Asheville, NC, June 10, 2021—Hikers along the Appalachian National Scenic Trail on the Nantahala and Pisgah National Forests are asked to take precautions to avoid bears after recent reports of increased encounters. Camping is temporarily prohibited along the trail in the Pisgah National Forest because of a bear with cubs continuously coming too close to campers with food. The trail remains open to hiking, but camping is not allowed from Grassy Fork Road, mile marker 245, to Max Patch Road, mile marker 253, including the Groundhog Creek Shelter.

No injuries have been reported. Encounters include bears taking down bear bags stored hanging from a tree and riffling through camping supplies and gear. The bears will often stay in the area of the incident for multiple hours and they have a large range that can extend several miles. This time of the year black bears are opportunistically looking for food that campers and trail users bring on their trips.
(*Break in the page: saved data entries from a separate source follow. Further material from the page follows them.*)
/-- `|∇(cF)|² = |c|² |∇F|²` pointwise, for a complex constant (no differentiability needed).
[folklore] -/
theorem kineticDensity_const_mul_complex (c : ℂ) (F : Config N → ℂ) (X : Config N) :
    kineticDensity (fun Y => c * F Y) X = (‖c‖₊ : ℝ≥0∞) ^ 2 * kineticDensity F X := by
  unfold kineticDensity
  rw [show (fun Y => c * F Y) = c • F from rfl, fderiv_const_smul_field, Finset.mul_sum]
  refine Finset.sum_congr rfl fun i _ => ?_
  rw [Finset.mul_sum]
  refine Finset.sum_congr rfl fun a _ => ?_
  rw [Pi.smul_apply, smul_apply, smul_eq_mul, nnnorm_mul, ENNReal.coe_mul, mul_pow]

/-- `E_Ψ(cF) = |c|² E_Ψ(F)`. [folklore] -/
theorem groundStateDirichletForm_const_mul (L : ℝ) (Ψ : Config N → ℂ) (c : ℂ) (F : Config N → ℂ) :
    groundStateDirichletForm L Ψ (fun X => c * F X) =
      (‖c‖₊ : ℝ≥0∞) ^ 2 * groundStateDirichletForm L Ψ F := by
  unfold groundStateDirichletForm
  simp_rw [kineticDensity_const_mul_complex, mul_assoc]
  exact lintegral_const_mul' _ _ (ENNReal.pow_ne_top ENNReal.coe_ne_top)

/-- `‖cF‖²_Ψ = |c|² ‖F‖²_Ψ`. [folklore] -/
theorem weightedNormSq_const_mul (L : ℝ) (Ψ : Config N → ℂ) (c : ℂ) (F : Config N → ℂ) :
    weightedNormSq L Ψ (fun X => c * F X) = (‖c‖₊ : ℝ≥0∞) ^ 2 * weightedNormSq L Ψ F := by
  unfold weightedNormSq
  simp_rw [nnnorm_mul, ENNReal.coe_mul, mul_pow, mul_assoc]
  exact lintegral_const_mul' _ _ (ENNReal.pow_ne_top ENNReal.coe_ne_top)

/-- The Rayleigh quotient `E_Ψ(F)/‖F‖²_Ψ` is invariant under `F ↦ cF`, `c ≠ 0`. [folklore] -/
theorem groundStateDirichletForm_div_weightedNormSq_const_mul (L : ℝ) (Ψ : Config N → ℂ) {c : ℂ}
    (hc : c ≠ 0) (F : Config N → ℂ) :
    groundStateDirichletForm L Ψ (fun X => c * F X) / weightedNormSq L Ψ (fun X => c * F X) =
      groundStateDirichletForm L Ψ F / weightedNormSq L Ψ F := by
  rw [groundStateDirichletForm_const_mul, weightedNormSq_const_mul]
  refine ENNReal.mul_div_mul_left _ _ (pow_ne_zero 2 ?_) (ENNReal.pow_ne_top ENNReal.coe_ne_top)
  rwa [ne_eq, ENNReal.coe_eq_zero, nnnorm_eq_zero]

/-- A constant weight `c` gives `|c|²` times the kinetic energy on the cell:
`E_c(F) = |c|² ∫_{cell} |∇F|²` (the free ground state is constant). [folklore] -/
theorem groundStateDirichletForm_const_weight (L : ℝ) (c : ℂ) (F : Config N → ℂ) :
    groundStateDirichletForm L (fun _ => c) F =
      (‖c‖₊ : ℝ≥0∞) ^ 2 * ∫⁻ X in cellN N L, kineticDensity F X := by
  unfold groundStateDirichletForm
  rw [lintegral_mul_const' _ _ (ENNReal.pow_ne_top ENNReal.coe_ne_top), mul_comm]

/-- `E_Ψ(conj F) = E_Ψ(F)`. [folklore] -/
theorem groundStateDirichletForm_conj (L : ℝ) (Ψ F : Config N → ℂ) :
    groundStateDirichletForm L Ψ (fun X => conj (F X)) = groundStateDirichletForm L Ψ F := by
  unfold groundStateDirichletForm
  simp_rw [kineticDensity_conj]

/-- `‖conj F‖²_Ψ = ‖F‖²_Ψ`. [folklore] -/
theorem weightedNormSq_conj (L : ℝ) (Ψ F : Config N → ℂ) :
    weightedNormSq L Ψ (fun X => conj (F X)) = weightedNormSq L Ψ F := by
  unfold weightedNormSq
  simp_rw [RCLike.nnnorm_conj]

/-- For a normalised periodic state the test function `1` has weighted norm `1`. [folklore] -/
theorem PeriodicTrialState.weightedNormSq_one (Ψ : PeriodicTrialState N L) :
    weightedNormSq L Ψ.ψ (fun _ => 1) = 1 := by
  simp [weightedNormSq, Ψ.norm_eq]

/-! ### Finiteness for continuous data; the real case -/

/-- For continuous `Ψ, F` the weighted norm on the (bounded) cell is finite, so the side condition
`‖F‖²_Ψ < ∞` in `sectorPoincareConstant` is automatic. [folklore] -/
theorem weightedNormSq_ne_top {Ψ F : Config N → ℂ} (hΨ : Continuous Ψ) (hF : Continuous F) :
    weightedNormSq L Ψ F ≠ ⊤ := by
  have hint := integrableOn_cellN (f := fun X => ‖F X‖ ^ 2 * ‖Ψ X‖ ^ 2) (by fun_prop) L
  have h2 : (∫⁻ X in cellN N L, ‖‖F X‖ ^ 2 * ‖Ψ X‖ ^ 2‖ₑ) < ⊤ := hint.2
  refine ne_of_lt (lt_of_le_of_lt (le_of_eq (lintegral_congr fun X => ?_)) h2)
  rw [coe_nnnorm_sq_eq_ofReal, coe_nnnorm_sq_eq_ofReal, ← ENNReal.ofReal_mul (sq_nonneg _),
    Real.enorm_eq_ofReal (by positivity)]

/-- For continuous `Ψ` and `C¹` `F` the ground-state form on the cell is finite. [folklore] -/
theorem groundStateDirichletForm_ne_top {Ψ F : Config N → ℂ} (hΨ : Continuous Ψ)
    (hF : ContDiff ℝ 1 F) : groundStateDirichletForm L Ψ F ≠ ⊤ := by
  set g : Config N → ℝ := fun X =>
    (∑ i : Fin N, ∑ a : Fin 3, ‖fderiv ℝ F X (Pi.single i (EuclideanSpace.single a (1 : ℝ)))‖ ^ 2) *
      ‖Ψ X‖ ^ 2 with hg
  have hgc : Continuous g := by
    have hd : Continuous (fderiv ℝ F) := hF.continuous_fderiv one_ne_zero
    fun_prop
  have hg0 : ∀ X, 0 ≤ g X := fun X =>
    mul_nonneg (Finset.sum_nonneg fun i _ => Finset.sum_nonneg fun a _ => sq_nonneg _) (sq_nonneg _)
  have hint := integrableOn_cellN hgc L
  have h2 : (∫⁻ X in cellN N L, ‖g X‖ₑ) < ⊤ := hint.2
  refine ne_of_lt (lt_of_le_of_lt (le_of_eq (lintegral_congr fun X => ?_)) h2)
  rw [Real.enorm_eq_ofReal (hg0 X), hg]
  dsimp only
  rw [ENNReal.ofReal_mul (Finset.sum_nonneg fun i _ => Finset.sum_nonneg fun a _ => sq_nonneg _),
    ← coe_nnnorm_sq_eq_ofReal]
  congr 1
  unfold kineticDensity
  rw [ENNReal.ofReal_sum_of_nonneg fun i _ => Finset.sum_nonneg fun a _ => sq_nonneg _]
  refine Finset.sum_congr rfl fun i _ => ?_
  rw [ENNReal.ofReal_sum_of_nonneg fun a _ => sq_nonneg _]
  exact Finset.sum_congr rfl fun a _ => coe_nnnorm_sq_eq_ofReal _

/-- **Agreement with the real bilinear form.** For a real continuous weight `w` and a real `C¹`
test function `φ`, `E_w(φ) = ENNReal.ofReal (𝓔_w(φ, φ))` with `𝓔_w = dirichletFormW` of
`WeightedCorrector.lean` (`∫_{cell} ∇φ·∇φ w²`). [folklore] -/
theorem groundStateDirichletForm_ofReal {w φ : Config N → ℝ} (hw : Continuous w)
    (hφ : ContDiff ℝ 1 φ) :
    groundStateDirichletForm L (fun X => (w X : ℂ)) (fun X => (φ X : ℂ)) =
      ENNReal.ofReal (dirichletFormW L w φ φ) := by
  have hd : Differentiable ℝ φ := hφ.differentiable one_ne_zero
  have hpt : ∀ X, kineticDensity (fun X => (φ X : ℂ)) X * ((‖(w X : ℂ)‖₊ : ℝ≥0∞)) ^ 2 =
      ENNReal.ofReal (gradDot φ φ X * w X ^ 2) := by
    intro X
    have hder : fderiv ℝ (fun X => (φ X : ℂ)) X = Complex.ofRealCLM.comp (fderiv ℝ φ X) :=
      (Complex.ofRealCLM.hasFDerivAt.comp X (hd X).hasFDerivAt).fderiv
    rw [ENNReal.ofReal_mul (gradDot_self_nonneg φ X), coe_nnnorm_sq_eq_ofReal, Complex.norm_real,
      Real.norm_eq_abs, sq_abs]
    congr 1
    unfold kineticDensity gradDot pderiv
    rw [ENNReal.ofReal_sum_of_nonneg fun i _ => Finset.sum_nonneg fun a _ => mul_self_nonneg _]
    refine Finset.sum_congr rfl fun i _ => ?_
    rw [ENNReal.ofReal_sum_of_nonneg fun a _ => mul_self_nonneg _]
    refine Finset.sum_congr rfl fun a _ => ?_
    rw [coe_nnnorm_sq_eq_ofReal, hder, ContinuousLinearMap.comp_apply, Complex.ofRealCLM_apply,
      Complex.norm_real, Real.norm_eq_abs, sq_abs, sq]
  unfold groundStateDirichletForm dirichletFormW
  simp_rw [hpt]
  exact (ofReal_integral_eq_lintegral_ofReal (integrableOn_gradDot_mul_sq hw hφ hφ L)
    (Eventually.of_forall fun X => mul_nonneg (gradDot_self_nonneg φ X) (sq_nonneg _))).symm

/-! ### The Bloch test class -/

namespace IsBlochTest

variable {k k₁ k₂ : Space} {F G : Config N → ℂ}

/-- A Bloch test function is continuous. [folklore] -/
theorem continuous (hF : IsBlochTest L k F) : Continuous F :=
  hF.contDiff.continuous

/-- A Bloch test function is differentiable. [folklore] -/
theorem differentiable (hF : IsBlochTest L k F) : Differentiable ℝ F :=
  hF.contDiff.differentiable one_ne_zero

/-- Constants are Bloch test functions of momentum `0`. [folklore] -/
theorem const (L : ℝ) (c : ℂ) : IsBlochTest L (0 : Space) (fun _ : Config N => c) where
  contDiff := contDiff_const
  periodic _ _ _ := rfl
  symm _ _ := rfl
  bloch := hasTotalMomentum_zero_iff.2 fun _ _ => rfl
Multiple bear encounters have been reported in the following areas:

  • Between Carter Gap Shelter, Mile Marker 92.5, and Betty Creek Gap, Mile Marker 96, Nantahala National Forest in the Southern Nantahala Wilderness
  • Between Wildcat Top, Mile Marker 246 and Groundhog Creek Shelter, Mile Marker 248, Pisgah National Forest on Snowbird Mountain.

To view a map of the Appalachian trail with mile markers and shelter locations please visit the Appalachian Trail Conservancy website at t/interactive-map/.

The U.S. Forest Service strongly encourages hikers to use bear canisters that are commercially made and constructed of solid, non-pliable material to properly store food and other scented items such as toothpaste and deodorant. When storing food be sure to store it 100 yards or more away from campsites.

Visitors are encouraged to prevent bear interactions by being BearWise and practicing these safety tips:

Black bears are seldom aggressive, and attacks are rare. To avoid bear attacks, experts recommend the following:
• Keep your dog on a leash in areas where bears are reported.
• If you notice a bear nearby, pack up your food and trash immediately and vacate the area as
soon as possible.
• If a bear approaches, move away slowly; do not run. Back away slowly in the opposite direction
and wait for the bear to leave
• If necessary, attempt to scare the animal away with loud shouts, by banging pans together, or
throwing rocks and sticks at it. If you are attacked by a black bear, try to fight back using any object available. Act aggressively and intimidate the bear by yelling and waving your arms. Playing dead is not appropriate. While black bear attacks on people are rare, such attacks have resulted in human fatalities.
For more tips, visit or go
to and click on “Learn about Bear Safety.”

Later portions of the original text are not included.